I never knew who actually shot those photos. Excellent post. Thanks.
posted by captaincrouton at 6:09 PM on September 17, 2008


I didn't know who shot them either, and then like many of my FPP on photography, found out via the Hardcore Street Photography pool on Flickr. His photos are amazing.
posted by chunking express at 5:00 AM on September 18, 2008


From the article: “The courageous here were the Russians who went to Red Square to demonstrate against the Prague invasion,” he said.

I guess that took some real courage. Excellent photos and post!
posted by Harald74 at 5:38 AM on September 18, 2008


Languagehat: I give emigres from Eastern Europe a pass on being Republicans; I completely understand that the enemy of their enemy is their friend.

Is it to mean that these emigres are not capable of forming an independent opinion different from your own? Is it because they are driven by vengeance? Or are they simply unable to appreciate a genuine desire for peace, having grown under an oppressive regime?

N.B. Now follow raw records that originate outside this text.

import Mathlib.Data.Fin.Tuple.Sort
import Summits.ValiantsHypothesis.ValiantsHypothesis.Theorems.RigidityForcesSymmetryGrenetFirstOrderRankRigidBlockIIExtraPrelim

/-!
# Route RigidityForcesSymmetry — `GrenetFirstOrderRankRigid` (item stmt-ValiantsHypothesis-21029),
line `grenet_gauge`: stub `stub_linearRigid`, step 5 (block II) — the design permutations

For the crux line `Cruxes/GrenetFirstOrderRankRigid/Lines/grenet_gauge.lean` (blueprint
`Lines/grenet_gauge-stub_linearRigid-PROOF.md`, §5, block II; NOTES "TYPE II FORMAL PLAN").
Existence of the orderings of `Fin n` underlying the designs E1, E2, E3 of an overlap block:
an ordering with prescribed nested prefix sets exists for every chain `S₁ ⊆ S₂ ⊆ S₃ ⊆ S₄`
(`exists_perm_prefix_chain`, by sorting a rank function), whence `exists_perm_designE1/E2/E3`.
No new definitions.  VP ≠ VNP is not moved by this file.
-/

open Finset

namespace Summit.ValiantsHypothesis.Theorems.RigidityForcesSymmetry.GrenetGauge

open Literature.Computability.AlgebraicComplexity

variable {n : ℕ}

/-- **Sorting by a rank function.**  For every `key : Fin n → ℕ` there is an ordering `π` of `Fin n`
all of whose sublevel sets `{key < i}` are prefix sets: `π({c < |{key < i}|}) = {key < i}`. [folklore] -/
theorem exists_perm_prefixes (key : Fin n → ℕ) :
    ∃ π : Equiv.Perm (Fin n), ∀ i : ℕ,
      (univ.filter fun c : Fin n => (c : ℕ) < (univ.filter fun x : Fin n => key x < i).card).image π
        = univ.filter fun x : Fin n => key x < i := by
  classical
  refine ⟨Tuple.sort key, fun i => ?_⟩
  have hmono : Monotone (key ∘ Tuple.sort key) := Tuple.monotone_sort key
  have himg : ∀ D : Finset (Fin n), D.image (Tuple.sort key) = univ.filter (fun x : Fin n => key x < i) ↔
      D = univ.filter fun c : Fin n => key (Tuple.sort key c) < i := by
    intro D
    constructor
    · intro h
      ext c
      simp only [Finset.mem_filter, Finset.mem_univ, true_and]
      constructor
      · intro hc
        have : Tuple.sort key c ∈ D.image (Tuple.sort key) := Finset.mem_image_of_mem _ hc
        rw [h] at this
        exact (Finset.mem_filter.mp this).2
      · intro hc
        have : Tuple.sort key c ∈ D.image (Tuple.sort key) := by
          rw [h]; exact Finset.mem_filter.mpr ⟨Finset.mem_univ _, hc⟩
        obtain ⟨c', hc', hcc⟩ := Finset.mem_image.mp this
        rwa [← (Tuple.sort key).injective hcc]
    · rintro rfl
      ext x
      simp only [Finset.mem_image, Finset.mem_filter, Finset.mem_univ, true_and]
      constructor
      · rintro ⟨c, hc, rfl⟩; exact hc
      · intro hx
        exact ⟨(Tuple.sort key).symm x, by rw [Equiv.apply_symm_apply]; exact hx, Equiv.apply_symm_apply _ x⟩
  -- the preimage `D` of the sublevel set is down-closed of the right size, hence a prefix
  have hD : (univ.filter fun c : Fin n => key (Tuple.sort key c) < i).card
      = (univ.filter fun x : Fin n => key x < i).card := by
    rw [← Finset.card_image_of_injective _ (Tuple.sort key).injective, (himg _).mpr rfl]
  have hsub : (univ.filter fun c : Fin n => key (Tuple.sort key c) < i)
      ⊆ univ.filter fun c : Fin n => (c : ℕ) < (univ.filter fun x : Fin n => key x < i).card := by
    intro c hc
    simp only [Finset.mem_filter, Finset.mem_univ, true_and] at hc ⊢
    by_contra hcs
    have h1 : (univ.filter fun c' : Fin n => (c' : ℕ) < (c : ℕ) + 1)
        ⊆ univ.filter fun c : Fin n => key (Tuple.sort key c) < i := by
      intro c' hc'
      simp only [Finset.mem_filter, Finset.mem_univ, true_and] at hc' ⊢
      exact lt_of_le_of_lt (hmono (show c' ≤ c from Nat.lt_succ_iff.mp hc')) hc
    have h2 := Finset.card_le_card h1
    rw [hD, Fin.card_filter_val_lt] at h2
    have := c.isLt
    omega
  rw [himg]
  symm
  exact Finset.eq_of_subset_of_card_le hsub (by rw [hD, Fin.card_filter_val_lt]; omega)

/-- **Orderings with a prescribed chain of prefix sets.**  For `S₁ ⊆ S₂ ⊆ S₃ ⊆ S₄` there is an
ordering of `Fin n` whose prefixes of lengths `|S₁|, |S₂|, |S₃|, |S₄|` are these sets. [folklore] -/
theorem exists_perm_prefix_chain (S₁ S₂ S₃ S₄ : Finset (Fin n)) (h12 : S₁ ⊆ S₂) (h23 : S₂ ⊆ S₃)
    (h34 : S₃ ⊆ S₄) :
    ∃ π : Equiv.Perm (Fin n),
      (univ.filter fun c : Fin n => (c : ℕ) < S₁.card).image π = S₁ ∧
      (univ.filter fun c : Fin n => (c : ℕ) < S₂.card).image π = S₂ ∧
      (univ.filter fun c : Fin n => (c : ℕ) < S₃.card).image π = S₃ ∧
      (univ.filter fun c : Fin n => (c : ℕ) < S₄.card).image π = S₄ := by
  classical
  set key : Fin n → ℕ := fun x =>
    if x ∈ S₁ then 0 else if x ∈ S₂ then 1 else if x ∈ S₃ then 2 else if x ∈ S₄ then 3 else 4 with hkey
  obtain ⟨π, hπ⟩ := exists_perm_prefixes key
  have hlev : ∀ (i : ℕ) (S : Finset (Fin n)), (∀ x, key x < i ↔ x ∈ S) →
      (univ.filter fun c : Fin n => (c : ℕ) < S.card).image π = S := by
    intro i S hS
    have hS' : (univ.filter fun x : Fin n => key x < i) = S := by
      ext x; simp only [Finset.mem_filter, Finset.mem_univ, true_and]; exact hS x
    have := hπ i
    rwa [hS'] at this
  refine ⟨π, hlev 1 S₁ fun x => ?_, hlev 2 S₂ fun x => ?_, hlev 3 S₃ fun x => ?_, hlev 4 S₄ fun x => ?_⟩ <;>
    simp only [hkey] <;> split_ifs with h1 h2 h3 h4 <;>
    first
    | exact iff_of_true (by omega) h1
    | exact iff_of_true (by omega) (h12 h1)
    | exact iff_of_true (by omega) (h23 (h12 h1))
    | exact iff_of_true (by omega) (h34 (h23 (h12 h1)))
    | exact iff_of_true (by omega) h2
    | exact iff_of_true (by omega) (h23 h2)
    | exact iff_of_true (by omega) (h34 (h23 h2))
    | exact iff_of_true (by omega) h3
    | exact iff_of_true (by omega) (h34 h3)
    | exact iff_of_true (by omega) h4
    | exact iff_of_false (by omega) h1
    | exact iff_of_false (by omega) h2
    | exact iff_of_false (by omega) h3
    | exact iff_of_false (by omega) h4

/-- The new letter of a longer prefix: if `insert a P = Q` with `a ∉ P` then `a ∈ Q \ P`. [folklore] -/
theorem mem_sdiff_of_insert_eq {α : Type*} [DecidableEq α] {a : α} {P Q : Finset α}
    (h : insert a P = Q) (ha : a ∉ P) : a ∈ Q \ P :=
  Finset.mem_sdiff.mpr ⟨h ▸ Finset.mem_insert_self a P, ha⟩

/-- **The E1 ordering** `[C₀ | α_f … α_l | rest]`: prefix `C₀`, then the block `A` read from `α_f` to
`α_l` (`α_f ≠ α_l`, or `|A| = 1` and `α_f = α_l`). [folklore] -/
theorem exists_perm_designE1 (A C₀ : Finset (Fin n)) (hC : C₀ ⊆ Aᶜ) {αf αl : Fin n} (hαf : αf ∈ A)
    (hαl : αl ∈ A) (hne : αf ≠ αl ∨ A.card = 1) {k₀ u : ℕ} (hk : C₀.card = k₀) (huA : A.card + k₀ = u)
    (hkn : k₀ < n) (hul : u - 1 < n) :
    ∃ π : Equiv.Perm (Fin n),
      (univ.filter fun c : Fin n => (c : ℕ) < k₀).image π = C₀ ∧
      (univ.filter fun c : Fin n => k₀ ≤ (c : ℕ) ∧ (c : ℕ) < u).image π = A ∧
      π ⟨k₀, hkn⟩ = αf ∧ π ⟨u - 1, hul⟩ = αl := by
  have hdisj : Disjoint A C₀ := Finset.disjoint_left.mpr fun x hxA hxC => (Finset.mem_compl.mp (hC hxC)) hxA
  have hαfC : αf ∉ C₀ := fun h => Finset.disjoint_left.mp hdisj hαf h
  have hαlC : αl ∉ C₀ := fun h => Finset.disjoint_left.mp hdisj hαl h
  have hc2 : (insert αf C₀).card = k₀ + 1 := by rw [Finset.card_insert_of_notMem hαfC, hk]
  have hc4 : (C₀ ∪ A).card = u := by rw [Finset.card_union_of_disjoint hdisj.symm, hk]; omega
  have h12 : C₀ ⊆ insert αf C₀ := Finset.subset_insert _ _
  have h24 : insert αf C₀ ⊆ C₀ ∪ A :=
    Finset.insert_subset (Finset.mem_union_right _ hαf) Finset.subset_union_left
  rcases hne with hne | h1
  · -- `α_f ≠ α_l`: the chain `C₀ ⊆ C₀ + α_f ⊆ C₀ ∪ (A - α_l) ⊆ C₀ ∪ A`
    have h23 : insert αf C₀ ⊆ C₀ ∪ A.erase αl :=
      Finset.insert_subset (Finset.mem_union_right _ (Finset.mem_erase.mpr ⟨hne, hαf⟩)) Finset.subset_union_left
    have h34 : C₀ ∪ A.erase αl ⊆ C₀ ∪ A := Finset.union_subset_union le_rfl (Finset.erase_subset _ _)
    have hc3 : (C₀ ∪ A.erase αl).card = u - 1 := by
      rw [Finset.card_union_of_disjoint (Finset.disjoint_of_subset_right (Finset.erase_subset _ _) hdisj.symm),
        hk, Finset.card_erase_of_mem hαl]
      have := Finset.card_pos.mpr ⟨αl, hαl⟩; omega
    obtain ⟨π, hp1, hp2, hp3, hp4⟩ := exists_perm_prefix_chain _ _ _ _ h12 h23 h34
    rw [hk] at hp1; rw [hc2] at hp2; rw [hc3] at hp3; rw [hc4] at hp4
    have hu1 : 0 < u := by have := Finset.card_pos.mpr ⟨αf, hαf⟩; omega
    refine ⟨π, hp1, ?_, ?_, ?_⟩
    · rw [permSlice_eq_sdiff π (by omega), hp4, hp1, Finset.union_sdiff_left, Finset.sdiff_eq_self_iff_disjoint]
      exact hdisj
    · have h := Grenet.prefix_image_succ π hkn
      rw [hp2, hp1] at h
      have := mem_sdiff_of_insert_eq h.symm (by rw [← hp1]; exact Grenet.not_mem_prefix_image_self π ⟨k₀, hkn⟩)
      rw [Finset.mem_sdiff, Finset.mem_insert] at this
      exact this.1.resolve_right this.2
    · have h := Grenet.prefix_image_succ π hul
      simp only [Nat.sub_add_cancel hu1] at h
      rw [hp4, hp3] at h
      have := mem_sdiff_of_insert_eq h.symm (by rw [← hp3]; exact Grenet.not_mem_prefix_image_self π ⟨u - 1, hul⟩)
      rw [Finset.mem_sdiff, Finset.mem_union, Finset.mem_union, not_or, Finset.mem_erase, not_and'] at this
      obtain ⟨h1 | h1, h2, h3⟩ := this
      · exact absurd h1 h2
      · by_contra hne'
        exact h3 h1 hne'
  · -- `|A| = 1`: `α_f = α_l`, the chain `C₀ ⊆ C₀ + α_f = C₀ ∪ A`
    obtain ⟨a, ha⟩ := Finset.card_eq_one.mp h1
    have hαf' : αf = a := by rw [ha] at hαf; exact Finset.mem_singleton.mp hαf
    have hαl' : αl = a := by rw [ha] at hαl; exact Finset.mem_singleton.mp hαl
    have hu : u = k₀ + 1 := by omega
    have hAe : C₀ ∪ A = insert αf C₀ := by
      rw [ha, hαf', Finset.union_comm]; rfl
    obtain ⟨π, hp1, hp2, -, -⟩ := exists_perm_prefix_chain _ _ _ _ h12 h24 le_rfl
    rw [hk] at hp1; rw [hc2] at hp2
    have hπk : π ⟨k₀, hkn⟩ = αf := by
      have h := Grenet.prefix_image_succ π hkn
      rw [hp2, hp1] at h
      have := mem_sdiff_of_insert_eq h.symm (by rw [← hp1]; exact Grenet.not_mem_prefix_image_self π ⟨k₀, hkn⟩)
      rw [Finset.mem_sdiff, Finset.mem_insert] at this
      exact this.1.resolve_right this.2
    refine ⟨π, hp1, ?_, hπk, ?_⟩
    · rw [permSlice_eq_sdiff π (by omega), hu, hp2, hp1, ← hAe, Finset.union_sdiff_left,
        Finset.sdiff_eq_self_iff_disjoint]
      exact hdisj
    · rw [show (⟨u - 1, hul⟩ : Fin n) = ⟨k₀, hkn⟩ from Fin.ext (by simp only; omega), hπk, hαf', hαl']

/-- **The E2 ordering** `[(C - φ) + αₐ | A - αₐ | φ | rest]`. [folklore] -/
theorem exists_perm_designE2 (A C : Finset (Fin n)) (hCA : C ⊆ Aᶜ) {φ αₐ : Fin n} (hφ : φ ∈ C)
    (hαₐ : αₐ ∈ A) {k₀ u : ℕ} (hCk : C.card = k₀) (huA : A.card + k₀ = u) :
    ∃ (π : Equiv.Perm (Fin n)) (c₁ : Fin n), (c₁ : ℕ) < k₀ ∧ π c₁ = αₐ ∧
      (univ.filter fun c : Fin n => (c : ℕ) < k₀).image π = insert αₐ (C.erase φ) ∧
      (univ.filter fun c : Fin n => (c : ℕ) < u - 1).image π = (A ∪ C).erase φ ∧
      (univ.filter fun c : Fin n => (c : ℕ) < u).image π = A ∪ C := by
  have hdisj : Disjoint A C := Finset.disjoint_left.mpr fun x hxA hxC => (Finset.mem_compl.mp (hCA hxC)) hxA
  have hαC : αₐ ∉ C := fun h => Finset.disjoint_left.mp hdisj hαₐ h
  have hφA : φ ∉ A := fun h => Finset.disjoint_left.mp hdisj h hφ
  have hφα : αₐ ≠ φ := fun h => hφA (h ▸ hαₐ)
  have hc1 : (insert αₐ (C.erase φ)).card = k₀ := by
    rw [Finset.card_insert_of_notMem (fun h => hαC (Finset.mem_of_mem_erase h)), Finset.card_erase_of_mem hφ, hCk]
    have := Finset.card_pos.mpr ⟨φ, hφ⟩; omega
  have hc3 : (A ∪ C).card = u := by rw [Finset.card_union_of_disjoint hdisj, hCk, huA]
  have hc2 : ((A ∪ C).erase φ).card = u - 1 := by
    rw [Finset.card_erase_of_mem (Finset.mem_union_right _ hφ), hc3]
  have h12 : insert αₐ (C.erase φ) ⊆ (A ∪ C).erase φ :=
    Finset.insert_subset (Finset.mem_erase.mpr ⟨hφα, Finset.mem_union_left _ hαₐ⟩)
      (Finset.erase_subset_erase _ Finset.subset_union_right)
  have h23 : (A ∪ C).erase φ ⊆ A ∪ C := Finset.erase_subset _ _
  obtain ⟨π, hp1, hp2, hp3, -⟩ := exists_perm_prefix_chain _ _ _ _ h12 h23 le_rfl
  rw [hc1] at hp1; rw [hc2] at hp2; rw [hc3] at hp3
  refine ⟨π, π.symm αₐ, ?_, π.apply_symm_apply αₐ, hp1, hp2, hp3⟩
  rw [← Grenet.mem_prefix_image, hp1]
  exact Finset.mem_insert_self _ _

/-- **The E3 ordering** `[C | φ' | A - α₁ | α₁ | rest]`. [folklore] -/
theorem exists_perm_designE3 (A C : Finset (Fin n)) (hCA : C ⊆ Aᶜ) {φ' α₁ : Fin n} (hφ'A : φ' ∉ A)
    (hφ'C : φ' ∉ C) (hα₁ : α₁ ∈ A) {k₀ u : ℕ} (hCk : C.card = k₀) (huA : A.card + k₀ = u)
    (hkn : k₀ < n) (hun : u < n) :
    ∃ π : Equiv.Perm (Fin n), π ⟨k₀, hkn⟩ = φ' ∧ π ⟨u, hun⟩ = α₁ ∧
      (univ.filter fun c : Fin n => (c : ℕ) < k₀).image π = C ∧
      (univ.filter fun c : Fin n => (c : ℕ) < k₀ + 1).image π = insert φ' C ∧
      (univ.filter fun c : Fin n => (c : ℕ) < u).image π = insert φ' (C ∪ A.erase α₁) := by
  have hdisj : Disjoint A C := Finset.disjoint_left.mpr fun x hxA hxC => (Finset.mem_compl.mp (hCA hxC)) hxA
  have hα₁C : α₁ ∉ C := fun h => Finset.disjoint_left.mp hdisj hα₁ h
  have hc2 : (insert φ' C).card = k₀ + 1 := by rw [Finset.card_insert_of_notMem hφ'C, hCk]
  have hφ'3 : φ' ∉ C ∪ A.erase α₁ := fun h => (Finset.mem_union.mp h).elim hφ'C
    (fun h' => hφ'A (Finset.mem_of_mem_erase h'))
  have hφ'4 : φ' ∉ C ∪ A := fun h => (Finset.mem_union.mp h).elim hφ'C hφ'A
  have hc3 : (insert φ' (C ∪ A.erase α₁)).card = u := by
    rw [Finset.card_insert_of_notMem hφ'3,
      Finset.card_union_of_disjoint (Finset.disjoint_of_subset_right (Finset.erase_subset _ _) hdisj.symm), hCk,
      Finset.card_erase_of_mem hα₁]
    have := Finset.card_pos.mpr ⟨α₁, hα₁⟩; omega
  have hc4 : (insert φ' (C ∪ A)).card = u + 1 := by
    rw [Finset.card_insert_of_notMem hφ'4, Finset.card_union_of_disjoint hdisj.symm, hCk]; omega
  have h12 : C ⊆ insert φ' C := Finset.subset_insert _ _
  have h23 : insert φ' C ⊆ insert φ' (C ∪ A.erase α₁) :=
    Finset.insert_subset_insert _ Finset.subset_union_left
  have h34 : insert φ' (C ∪ A.erase α₁) ⊆ insert φ' (C ∪ A) :=
    Finset.insert_subset_insert _ (Finset.union_subset_union le_rfl (Finset.erase_subset _ _))
  obtain ⟨π, hp1, hp2, hp3, hp4⟩ := exists_perm_prefix_chain _ _ _ _ h12 h23 h34
  rw [hCk] at hp1; rw [hc2] at hp2; rw [hc3] at hp3; rw [hc4] at hp4
  refine ⟨π, ?_, ?_, hp1, hp2, hp3⟩
  · have h := Grenet.prefix_image_succ π hkn
    rw [hp2, hp1] at h
    have := mem_sdiff_of_insert_eq h.symm (by rw [← hp1]; exact Grenet.not_mem_prefix_image_self π ⟨k₀, hkn⟩)
    rw [Finset.mem_sdiff, Finset.mem_insert] at this
    exact this.1.resolve_right this.2
  · have h := Grenet.prefix_image_succ π hun
    rw [hp4, hp3] at h
    have := mem_sdiff_of_insert_eq h.symm (by rw [← hp3]; exact Grenet.not_mem_prefix_image_self π ⟨u, hun⟩)
    rw [Finset.mem_sdiff, Finset.mem_insert, Finset.mem_insert, not_or, Finset.mem_union, Finset.mem_union, not_or,
      Finset.mem_erase, not_and'] at this
    obtain ⟨h1 | h1 | h1, h2, h3, h4⟩ := this
    · exact absurd h1 h2
    · exact absurd h1 h3
    · by_contra hne
      exact h4 h1 hne

end Summit.ValiantsHypothesis.Theorems.RigidityForcesSymmetry.GrenetGauge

As the recent Russian vacation in Georgia shows, very little has changed.
Thankfully 20 years after Prague Reagan and his "warmongering" came along - or we'd still be living with the Detente and marching to the sights of the Great Leaders.
posted by bokononito at 7:08 AM on September 18, 2008


Are you Czech, bokononito? I'm curious as to what personal experience you have with the Velvet Revolution, the separation from the USSR, and subsequent political events. The Czechs I know would take great umbrage with the idea that Reagan was required to sever ties with the Soviet Union.

Czechs I am acquainted with would assert that The Plastic People of the Universe and Václav Havel did far, far more for Czech independence from the USSR than Reagan ever did -- and in fact be a trifle offended that you think it took a cowboy actor from America rather than their dangerous and groundbreaking work to accomplish freedom -- but perhaps you have a secret reservoir of knowledge that the rest of the world is unaware of.
posted by Shepherd at 1:10 PM on September 18, 2008


Shepherd, how on Earth did you infer from my comment that I think that Havel did nothing for the Czech independence? Read it again: I was refering to languagehat's assertion that I quoted - nothing to do with the Velvet Revolution.
On a side note, Havel is one of my personal heros. And Czechs I know think that without Reagan trouncing Soviet Union in the end of 1980s, there would again be Russian tanks in Prague in 1989, just like in Riga, and no Havel would be able to help (just like Dubcek couldn't stop it earlier).
posted by bokononito at 3:01 PM on September 18, 2008


without Reagan trouncing Soviet Union in the end of 1980s

Was there a land war I missed or something?
posted by Shepherd at 3:05 PM on September 18, 2008


-- I always feel very strange reading about the Prague Spring. My grandparents were Slovak, and my father and uncle were born in Prague. In 1968 my grandfather (Deda, as I called him; that's "Dyeda" like the Serbian) was working for the Czechoslovak government in Hungary, and my father was a student at the Prague School of Economics.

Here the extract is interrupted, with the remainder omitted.